Looking at my to-do list, here were the tasks I couldn’t easily accomplish without my access to the Interwebs. By easily, I mean, tasks I couldn’t do with my portable hotspot and available 200ish MB bandwidth.

1. Download and test an e-book conversion from a book scanning service (which I’ll be reviewing here as soon I can check out the results). The files include a 450 MB audio book, way more than the 200 pre-paid MB I had available to me.

2. Export my 600-odd LinkedIn connections to start a newsletter mailing list. Um, just no.

3. Researching exorcism rituals for my current fiction book (I love my job!). Technically, yes, I could have done that on my iPad, but I prefer doing that level of research on my computer. Much easier to cut and paste.

4. Invoice some clients directly through QuickBooks. Nope.

5. Review a .pdf proof (which I hadn’t yet downloaded to my computer) of a short story for an anthology. Again, nope.

6. Register copyright for my latest book. Nope. Good thing I still have 60 days to accomplish that one.

It was kind of alarming to realize how much I couldn’t do without easy high-speed Internet access.

Now before you say, “Cry me a river, Juli. There are data-starved children in third-world countries,” I get that. This wasn’t an essay on, “oh poor me, I have to live for a day without Internet.” It was more a commentary on how much things have changed. Remember dial-up? Literally, most of the tasks I have listed above would never have been on my to-do list in dial-up days.

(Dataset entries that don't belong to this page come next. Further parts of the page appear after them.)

/-- **`S^jS^k - S^kS^j = i Σ_l ε_{jkl} S^l`** on one site (the three commutation relations and their
consequences, in vector form). [cite: Tasaki2020, §2.1 eq. (2.1.1)] [cite: KomaTasaki1993, (2.15)] -/
theorem spinVec_comm (j k : Fin 3) :
    spinVec n j * spinVec n k - spinVec n k * spinVec n j =
      Complex.I • ∑ l, (leviCivita j k l : ℂ) • spinVec n l := by
  have hxy : spinX n * spinY n - spinY n * spinX n = Complex.I • SpinOperators.spinZ n := by
    have h := lie_spinX_spinY n; rwa [Ring.lie_def] at h
  have hyz : spinY n * SpinOperators.spinZ n - SpinOperators.spinZ n * spinY n = Complex.I • spinX n := by
    have h := lie_spinY_spinZ n; rwa [Ring.lie_def] at h
  have hzx : SpinOperators.spinZ n * spinX n - spinX n * SpinOperators.spinZ n = Complex.I • spinY n := by
    have h := lie_spinZ_spinX n; rwa [Ring.lie_def] at h
  obtain ⟨e012, e120, e201, e102, e210, e021, e010, e011, e121, e122, e202, e200, e101, e100, e212, e211, e020,
    e022, e000, e001, e002, e110, e111, e112, e220, e221, e222⟩ := lc_table
  fin_cases j <;> fin_cases k <;>
    simp only [Fin.zero_eta, Fin.mk_one, Fin.reduceFinMk, Fin.isValue, Fin.sum_univ_three, spinVec_zero,
      spinVec_one, spinVec_two, e012, e120, e201, e102, e210, e021, e010, e011, e121, e122, e202, e200, e101,
      e100, e212, e211, e020, e022, e000, e001, e002, e110, e111, e112, e220, e221, e222, Int.cast_zero,
      Int.cast_one, Int.cast_neg, zero_smul, one_smul, neg_smul, add_zero, zero_add, smul_zero, smul_neg,
      sub_self]
  · exact hxy
  · rw [← neg_sub, hzx]
  · rw [← neg_sub, hxy]
  · exact hyz
  · exact hzx
  · rw [← neg_sub, hyz]

/-- `S^j_xS^k_x - S^k_xS^j_x = i Σ_l ε_{jkl} S^l_x` (same site). [cite: Tasaki2020, §2.2 eq. (2.2.6)] -/
theorem siteSpin_comm_same (x : Λ) (j k : Fin 3) :
    (siteSpin n x j * siteSpin n x k - siteSpin n x k * siteSpin n x j : Op Λ (n + 1)) =
      Complex.I • ∑ l, (leviCivita j k l : ℂ) • siteSpin n x l := by
  show _ = Complex.I • ∑ l, (leviCivita j k l : ℂ) • (onSite x (spinVec n l) : Op Λ (n + 1))
  rw [siteSpin, siteSpin, onSite_mul, onSite_mul, ← onSite_sub', spinVec_comm, onSite_smul', onSite_sum]
  simp only [onSite_smul']

/-- **`[S^j_tot, S^k_x] = i Σ_l ε_{jkl} S^l_x`.** [cite: Tasaki2020, §2.2 eqs. (2.2.6), (2.2.11)] -/
theorem totalSpin_comm_siteSpin (x : Λ) (j k : Fin 3) :
    (totalSpin n j * siteSpin n x k - siteSpin n x k * totalSpin n j : Op Λ (n + 1)) =
      Complex.I • ∑ l, (leviCivita j k l : ℂ) • siteSpin n x l := by
  show _ = Complex.I • ∑ l, (leviCivita j k l : ℂ) • (onSite x (spinVec n l) : Op Λ (n + 1))
  have h := siteSpin_mul_totalSpin_sub n x k j
  rw [Ring.lie_def] at h
  rw [← neg_sub, h, ← onSite_neg', neg_sub, spinVec_comm, onSite_smul', onSite_sum]
  simp only [onSite_smul']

Sometimes I just find it fascinating to see how much technology has changed our lives and how it creeps up on you, almost without realizing it.

So how would you fare with a day without high-speed Internet?


  1. After Hurricane Sandy, I was without Internet for about a week — the least of the problems many people were facing in the Northeast. But the company I work for is based in Dallas and I telecommute.

    I went to Panera Bread for Internet — jam packed and the connection was so bad, you couldn’t even get on. I tried the local library, Starbucks, even McDonalds. Nope, same issue at all of them.

    I settled for doing as much as I could with my wifi hot spot. My whole job is dependent on the Internet because I need to post news articles to the web and access other computers remotely.

  2. @Susan, I hear you on public wifi. I went to Starbucks today and learned the hard way that catching up on Tumblr on public wifi is an exercise in frustration.

    Broadband has made telecommuting a realistic option in a way it couldn’t have been a decade (or more) ago.